RENEWAL OF CONTINUING CONNECTED TRANSACTIONS UNDER THE

COOPERATION FRAMEWORK AGREEMENT FOR INVESTMENT

MANAGEMENT WITH INSURANCE FUNDS

Reference is made to the announcement of the Company dated 22 August 2019 in relation to the Existing Framework Agreement entered into between the Company and China Life Capital. The Existing Framework Agreement will expire on 31 December 2022.

The Board wishes to announce that the Company proposes to enter into the New Framework Agreement with China Life Capital by 31 December 2022, pursuant to which the Company will continue to subscribe in the capacity of the limited partner for the Fund Products of which China Life Capital or any of its subsidiaries serves as the general partner, and/or the Fund Products of which China Life Capital serves as the manager.

CLIC, the controlling shareholder of the Company, currently holds approximately 68.37% of the issued share capital of the Company, and is a connected person of the Company. China Life Capital, an indirect wholly-owned subsidiary of CLIC, is an associate of CLIC and also a connected person of the Company. As such, the Transactions constitute continuing connected transactions of the Company under Chapter 14A of the Listing Rules.

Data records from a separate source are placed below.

import Literature.AlgebraicGeometry.AbelianSchemes.AbelianSchemeDualIsogenyComp
import Literature.AlgebraicGeometry.AbelianSchemes.AbelianSchemeDualIsogenyHom
import Literature.AlgebraicGeometry.AbelianSchemes.AbelianSchemeQuotientPolarizationIdentity
import Literature.AlgebraicGeometry.GroupSchemes.GroupSchemeKernel
import Literature.AlgebraicGeometry.AbelianSchemes.DualIsogenyBaseChange
import Literature.AlgebraicGeometry.GroupSchemes.GroupSchemeKernelBaseChange
import Mathlib.AlgebraicGeometry.Morphisms.Finite
import Mathlib.AlgebraicGeometry.Morphisms.Flat
import HarnessLib

/-!
# The dual-position kernel `Ker(ψ^∨) ⊂ B̂` of an isogeny datum `ψ : A′ → B` of abelian schemes
# (Mumford AV §15 Thm. 1; Rapoport–Smithling–Zhang 2020 §4.1 — lattice-chain form of the level at a split place)
Topic `Literature/AlgebraicGeometry/AbelianSchemes`, namespace `Literature.AlgebraicGeometry.AbelianSchemes.AbelianSchemeOver.DualPair`.
THEOREMS ONLY (no definition, no named fact, no instance, no notation; net Literature debt 0).
Cell `hodgecm-mathlib` (D-0151), FLOOR-0 P6 «MOD», letter ST-0′ «DUAL-POSITION KERNEL» (LEAD ruling M-13a (a), 2026-09-01):
the `w̄`-datum of the moduli HEART is NOT an annihilator under a scheme-level Weil pairing (which would need
Cartier duality `ker ψ^∨ ≅ (ker ψ)^D` of finite flat group schemes) but the KERNEL OF THE DUAL HOMOMORPHISM
`ψ^∨ : B̂ → Â′` of the isogeny datum `ψ : A′ → B` (chain form: the isogeny is the datum, `C := ker ψ` is derived and no
quotient `A′ ⧸ C` is formed).  Everything is stated about ★ `GroupSchemeKernel.ker (dualIsogenyOver ψ D′ DB)`.
## Mathematics
Let `S` be a scheme, `ψ : A′ → B` a homomorphism of abelian `S`-schemes with dual pairs `D′ = (Â′, 𝒫′)`,
`DB = (B̂, 𝒫_B)` (★ `AbelianSchemeDualPair`), and `ψ^∨ : B̂ → Â′` its dual homomorphism (★ `dualIsogenyOver`).
* §1 `isClosedImmersion_kerι_dualIsogenyOver_left`: **`K := Ker(ψ^∨) ↪ B̂` is a closed immersion** (an abelian scheme
  is separated over `S`, so its unit section is closed, ★ `isClosedImmersion_kerι_left_of_isSeparated`), and
  `kerι_dualIsogenyOver_comp`: `K ↪ B̂ → Â′` is trivial.
* §2 `dualIsogenyOver_comm` / `exists_kerLift_dualIsogenyOver_comm` (**`𝒪`-STABILITY**): if endomorphisms
  `α` of `A′` and `β` of `B` satisfy `α ≫ ψ = ψ ≫ β`, then `β^∨ ≫ ψ^∨ = ψ^∨ ≫ α^∨` (★ `dualIsogenyOver_comp`), hence
  (for rigidified Poincaré modules, so that `α^∨` preserves the unit, ★ `one_comp_dualIsogenyOver`) `β^∨` maps `K` into
  `K`: `∃ t : K → K, t ≫ ι = ι ≫ β^∨` — applied to the `𝒪_F`-action `ι(a)` on both sides this is the
  `𝒪_F`-stability of the `w̄`-datum.
* §3 (ED. 2) **BASE CHANGE**: `pullback_map_dualIsogenyOver` — `ψ^∨ ×_S S′ = (ψ_{S′})^∨` in `Over S′` (★
  `dualIsogeny_baseChange_eq_lift`), and `exists_ker_dualIsogenyOver_baseChange_iso` — **`K ×_S S′ ≅ Ker((ψ_{S′})^∨)`**
  compatibly with the inclusions into `B̂ ×_S S′` (★ `GroupSchemeKernel.baseChangeIso`): the dual-position kernel commutes
  with every base change `S′ → S` (the three levels `S ← Spec κ(w) ← Spec k̄` of the HEART).
* §4 (ED. 3) **FINITE FLAT**: `Ker(ψ^∨) → S` is the base change of `ψ^∨ : B̂ → Â′` along the unit section `ε : S → Â′`
  (`snd_left_comp_eq_hom`, ★ `isPullback_kerι_left`), hence FINITE, resp. FLAT, resp. locally of finite presentation, as soon
  as `ψ^∨` is (`isFinite_ker_dualIsogenyOver_hom`, `flat_ker_dualIsogenyOver_hom`) — the «finite flat closed subgroup scheme»
  clause of the `w̄`-datum for an isogeny `ψ` whose dual is an isogeny.
## References
* [MumfordAV1970] D. Mumford, *Abelian Varieties*, §15 Thm. 1 (p. 143): the dual homomorphism and its kernel.
* [RapoportSmithlingZhang2020Diagonal] M. Rapoport, B. Smithling, W. Zhang, *Arithmetic diagonal cycles on unitary
  Shimura varieties*, Compos. Math. 156 (2020), §4.1 (the moduli problem at a split place in lattice-chain form).
* [GortzWedhorn2020] U. Görtz, T. Wedhorn, *Algebraic Geometry I*, Def. 4.45 (2) (kernels of homomorphisms of group schemes).
-/

universe u

open CategoryTheory CategoryTheory.Limits AlgebraicGeometry MonoidalCategory CartesianMonoidalCategory

noncomputable section

namespace Literature.AlgebraicGeometry.AbelianSchemes

open scoped MonObj
open Literature.AlgebraicGeometry.GroupSchemes
open Literature.AlgebraicGeometry.GroupSchemes.GroupSchemeKernel

namespace AbelianSchemeOver

namespace DualPair

variable {S : Scheme.{u}} {A' B : AbelianSchemeOver S} (ψ : A'.X ⟶ B.X) [IsMonHom ψ]
  (D' : A'.DualPair) (DB : B.DualPair)

/-! ### §1 `Ker(ψ^∨) ↪ B̂` is a closed subgroup scheme -/

/-- An abelian scheme is separated over its base (it is proper). [cite: MumfordAV1970, §15 Thm. 1 (p. 143)] -/
theorem isSeparated_hat_hom : IsSeparated D'.hat.X.hom := by
  haveI := D'.hat.isProper
  infer_instance

/-- **`Ker(ψ^∨) ↪ B̂` is a closed immersion**: the kernel of the dual homomorphism `ψ^∨ : B̂ → Â′` is a closed
subscheme of `B̂` (the unit section of the separated `S`-scheme `Â′` is a closed immersion).
[cite: MumfordAV1970, §15 Thm. 1 (p. 143)] [cite: GortzWedhorn2020, Definition 4.45 (2), p. 117] -/
theorem isClosedImmersion_kerι_dualIsogenyOver_left :
    IsClosedImmersion (kerι (dualIsogenyOver ψ D' DB)).left := by
  haveI := isSeparated_hat_hom D'
  exact isClosedImmersion_kerι_left_of_isSeparated (dualIsogenyOver ψ D' DB)

/-- `Ker(ψ^∨) ↪ B̂ → Â′` is the trivial homomorphism. [cite: GortzWedhorn2020, Definition 4.45 (2), p. 117] -/
theorem kerι_dualIsogenyOver_comp : kerι (dualIsogenyOver ψ D' DB) ≫ dualIsogenyOver ψ D' DB = 1 :=
  kerι_comp _

/-- `Ker(ψ^∨) → S` is the structure morphism of a closed subscheme of `B̂`: `(Ker ψ^∨).hom = ι ≫ (B̂ → S)`.
[cite: GortzWedhorn2020, Definition 4.45 (2), p. 117] -/
theorem kerι_dualIsogenyOver_left_comp_hom :
    (kerι (dualIsogenyOver ψ D' DB)).left ≫ DB.hat.X.hom = (ker (dualIsogenyOver ψ D' DB)).hom :=
  Over.w _

/-! ### §2 `𝒪`-stability: endomorphisms compatible with `ψ` preserve `Ker(ψ^∨)` -/

section Equivariance

variable (α : A'.X ⟶ A'.X) [IsMonHom α] (β : B.X ⟶ B.X) [IsMonHom β]

/-- **`β^∨ ≫ ψ^∨ = ψ^∨ ≫ α^∨` when `α ≫ ψ = ψ ≫ β`** (duality is a contravariant functor, ★ `dualIsogenyOver_comp`).
[cite: MumfordAV1970, §15 Thm. 1 (p. 143)] -/
theorem dualIsogenyOver_comm (h : α ≫ ψ = ψ ≫ β) :
    dualIsogenyOver β DB DB ≫ dualIsogenyOver ψ D' DB = dualIsogenyOver ψ D' DB ≫ dualIsogenyOver α D' D' := by
  rw [← dualIsogenyOver_comp ψ β D' DB DB, ← dualIsogenyOver_comp α ψ D' D' DB]
  exact dualIsogenyOver_congr D' DB h.symm

/-- **`Ker(ψ^∨)` IS STABLE UNDER `β^∨`** whenever `α ≫ ψ = ψ ≫ β` for some endomorphism `α` of `A′` (rigidified Poincaré
modules): there is `t : Ker(ψ^∨) → Ker(ψ^∨)` with `t ≫ ι = ι ≫ β^∨`.  With `α = ι_{A′}(a)`, `β = ι_B(a)` for `a ∈ 𝒪_F`
this is the `𝒪_F`-stability of the dual-position kernel. [cite: MumfordAV1970, §15 Thm. 1 (p. 143)]
[cite: RapoportSmithlingZhang2020Diagonal, §4.1] -/
theorem exists_kerLift_dualIsogenyOver_comm (h : α ≫ ψ = ψ ≫ β)
    (hD' : Nonempty ((Scheme.Modules.pullback (unitHatSlice D')).obj D'.P ≅ SheafOfModules.unit _)) :
    ∃ t : ker (dualIsogenyOver ψ D' DB) ⟶ ker (dualIsogenyOver ψ D' DB),
      t ≫ kerι (dualIsogenyOver ψ D' DB) = kerι (dualIsogenyOver ψ D' DB) ≫ dualIsogenyOver β DB DB := by
  refine ⟨kerLift (kerι (dualIsogenyOver ψ D' DB) ≫ dualIsogenyOver β DB DB) ?_, kerLift_ι _ _⟩
  rw [Category.assoc, dualIsogenyOver_comm ψ D' DB α β h, ← Category.assoc, kerι_dualIsogenyOver_comp,
    Hom.one_def, Category.assoc, one_comp_dualIsogenyOver α D' D' hD' hD']

/-- The lift of §2 is unique (`ι` is a monomorphism). [cite: GortzWedhorn2020, Definition 4.45 (2), p. 117] -/
theorem kerLift_dualIsogenyOver_unique
    {t t' : ker (dualIsogenyOver ψ D' DB) ⟶ ker (dualIsogenyOver ψ D' DB)}
    (ht : t ≫ kerι (dualIsogenyOver ψ D' DB) = kerι (dualIsogenyOver ψ D' DB) ≫ dualIsogenyOver β DB DB)
    (ht' : t' ≫ kerι (dualIsogenyOver ψ D' DB) = kerι (dualIsogenyOver ψ D' DB) ≫ dualIsogenyOver β DB DB) :
    t = t' :=
  ker_hom_ext (ht.trans ht'.symm)

end Equivariance

/-! ### §3 (ED. 2) Base change: `Ker(ψ^∨) ×_S S′ ≅ Ker((ψ_{S′})^∨)` -/

section BaseChange

set_option backward.isDefEq.respectTransparency false

open scoped Obj

variable {S' : Scheme.{u}} (g : S' ⟶ S)

/-- **`ψ^∨ ×_S S′ = (ψ_{S′})^∨` in `Over S′`**: the base change of the dual homomorphism is the dual homomorphism of
the base change, formed with respect to the base-changed dual pairs (★ `dualIsogeny_baseChange_eq_lift`).
[cite: MumfordAV1970, §15 Thm. 1 (p. 143)] -/
theorem pullback_map_dualIsogenyOver :
    (Over.pullback g).map (dualIsogenyOver ψ D' DB) =
      @dualIsogenyOver S' (A'.baseChange g) (B.baseChange g) (baseChangeHom ψ g) (isMonHom_baseChangeHom ψ g)
        (D'.baseChange g) (DB.baseChange g) := by
  apply Over.OverMorphism.ext
  simp only [Over.pullback_map_left, dualIsogenyOver_left]
  exact (dualIsogeny_baseChange_eq_lift g ψ D' DB).symm

set_option synthInstance.maxHeartbeats 200000 in
/-- **THE DUAL-POSITION KERNEL COMMUTES WITH BASE CHANGE**: `Ker(ψ^∨) ×_S S′ ≅ Ker((ψ_{S′})^∨)` over `S′`,
compatibly with the inclusions into `B̂ ×_S S′` (★ `GroupSchemeKernel.baseChangeIso` for the right adjoint
`Over.pullback g`, transported along `pullback_map_dualIsogenyOver`). [cite: MumfordAV1970, §15 Thm. 1 (p. 143)]
[cite: GortzWedhorn2020, Definition 4.45 (2), p. 117] -/
theorem exists_ker_dualIsogenyOver_baseChange_iso :
    ∃ e : (Over.pullback g).obj (ker (dualIsogenyOver ψ D' DB)) ≅
        ker (@dualIsogenyOver S' (A'.baseChange g) (B.baseChange g) (baseChangeHom ψ g)
          (isMonHom_baseChangeHom ψ g) (D'.baseChange g) (DB.baseChange g)),
      e.hom ≫ kerι _ = (Over.pullback g).map (kerι (dualIsogenyOver ψ D' DB)) := by
  haveI := isMonHom_baseChangeHom ψ g
  have hmap := pullback_map_dualIsogenyOver ψ D' DB g
  -- the two kernels of the equal morphisms `ψ^∨ ×_S S′` and `(ψ_{S′})^∨` are canonically isomorphic
  have h₁ : kerι ((Over.pullback g).map (dualIsogenyOver ψ D' DB)) ≫
      dualIsogenyOver (baseChangeHom ψ g) (D'.baseChange g) (DB.baseChange g) = 1 := by
    rw [← hmap]; exact kerι_comp _
  have h₂ : kerι (dualIsogenyOver (baseChangeHom ψ g) (D'.baseChange g) (DB.baseChange g)) ≫
      (Over.pullback g).map (dualIsogenyOver ψ D' DB) = 1 := by
    rw [hmap]; exact kerι_comp _
  let e₁ : ker ((Over.pullback g).map (dualIsogenyOver ψ D' DB)) ≅
      ker (dualIsogenyOver (baseChangeHom ψ g) (D'.baseChange g) (DB.baseChange g)) :=
    { hom := kerLift (f := dualIsogenyOver (baseChangeHom ψ g) (D'.baseChange g) (DB.baseChange g)) _ h₁
      inv := kerLift (f := (Over.pullback g).map (dualIsogenyOver ψ D' DB)) _ h₂
      hom_inv_id := ker_hom_ext (by erw [Category.assoc, kerLift_ι, kerLift_ι, Category.id_comp])
      inv_hom_id := ker_hom_ext (by erw [Category.assoc, kerLift_ι, kerLift_ι, Category.id_comp]) }
  refine ⟨GroupSchemeKernel.baseChangeIso g (dualIsogenyOver ψ D' DB) ≪≫ e₁, ?_⟩
  rw [Iso.trans_hom, Category.assoc]
  erw [kerLift_ι _ h₁]
  exact GroupSchemeKernel.baseChangeIso_hom_comp_kerι g (dualIsogenyOver ψ D' DB)

end BaseChange

/-! ### §4 (ED. 3) `Ker(ψ^∨) → S` is finite ∕ flat when `ψ^∨` is -/

section FiniteFlat

/-- `Ker(ψ^∨) → S` is the second projection of the defining fibre product `Ker(ψ^∨) = B̂ ×_{Â′, ε} S`:
`(pr₂).left = (Ker ψ^∨).hom` (the tensor unit of `Over S` is `𝟙 S`). [cite: GortzWedhorn2020, Definition 4.45 (2), p. 117] -/
theorem snd_left_eq_ker_hom :
    (pullback.snd (dualIsogenyOver ψ D' DB) η[D'.hat.X]).left = (ker (dualIsogenyOver ψ D' DB)).hom := by
  have h := Over.w (pullback.snd (dualIsogenyOver ψ D' DB) η[D'.hat.X])
  exact (Category.comp_id _).symm.trans h

/-- **`Ker(ψ^∨) → S` IS FINITE when `ψ^∨` is** (base change of `ψ^∨` along the unit section `ε : S → Â′`,
★ `isPullback_kerι_left`). [cite: MumfordAV1970, §15 Thm. 1 (p. 143)] [cite: GortzWedhorn2020, Definition 4.45 (2), p. 117] -/
theorem isFinite_ker_dualIsogenyOver_hom [IsFinite (dualIsogeny ψ D' DB)] :
    IsFinite (ker (dualIsogenyOver ψ D' DB)).hom := by
  rw [← snd_left_eq_ker_hom]
  have hP := isPullback_kerι_left (dualIsogenyOver ψ D' DB)
  have : IsFinite (dualIsogenyOver ψ D' DB).left := by rw [dualIsogenyOver_left]; infer_instance
  exact MorphismProperty.IsStableUnderBaseChange.of_isPullback hP this

/-- **`Ker(ψ^∨) → S` IS FLAT when `ψ^∨` is.** [cite: MumfordAV1970, §15 Thm. 1 (p. 143)]
[cite: GortzWedhorn2020, Definition 4.45 (2), p. 117] -/
theorem flat_ker_dualIsogenyOver_hom [Flat (dualIsogeny ψ D' DB)] :
    Flat (ker (dualIsogenyOver ψ D' DB)).hom := by
  rw [← snd_left_eq_ker_hom]
  have hP := isPullback_kerι_left (dualIsogenyOver ψ D' DB)
  have : Flat (dualIsogenyOver ψ D' DB).left := by rw [dualIsogenyOver_left]; infer_instance
  exact MorphismProperty.IsStableUnderBaseChange.of_isPullback hP this

/-- **`Ker(ψ^∨) → S` IS LOCALLY OF FINITE PRESENTATION when `ψ^∨` is** (with finite + flat: `Ker(ψ^∨)` is a finite locally
free `S`-group scheme). [cite: MumfordAV1970, §15 Thm. 1 (p. 143)] [cite: GortzWedhorn2020, Definition 4.45 (2), p. 117] -/
theorem locallyOfFinitePresentation_ker_dualIsogenyOver_hom [LocallyOfFinitePresentation (dualIsogeny ψ D' DB)] :
    LocallyOfFinitePresentation (ker (dualIsogenyOver ψ D' DB)).hom := by
  rw [← snd_left_eq_ker_hom]
  have hP := isPullback_kerι_left (dualIsogenyOver ψ D' DB)
  have : LocallyOfFinitePresentation (dualIsogenyOver ψ D' DB).left := by rw [dualIsogenyOver_left]; infer_instance
  exact MorphismProperty.IsStableUnderBaseChange.of_isPullback hP this

end FiniteFlat

end DualPair

end AbelianSchemeOver

end Literature.AlgebraicGeometry.AbelianSchemes

end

Given that the applicable percentage ratios in respect of the annual caps for the subscription by the Company in the capacity of the limited partner of the Fund Products of which China Life Capital or any of its subsidiaries serves as the general partner are more than 0.1% but less than 5%, such transactions are subject to the reporting, announcement and annual review requirements, but exempt from the independent shareholders’ approval requirement under Chapter 14A of the Listing Rules. Given that the applicable percentage ratios in respect of the annual caps for the management fee charged by China Life Capital as the general partner or the manager of the Fund Products are less than 0.1%, the arrangement for the payment of management fee is exempt from the reporting, announcement, annual review and independent shareholders’ approval requirements under Chapter 14A of the Listing Rules.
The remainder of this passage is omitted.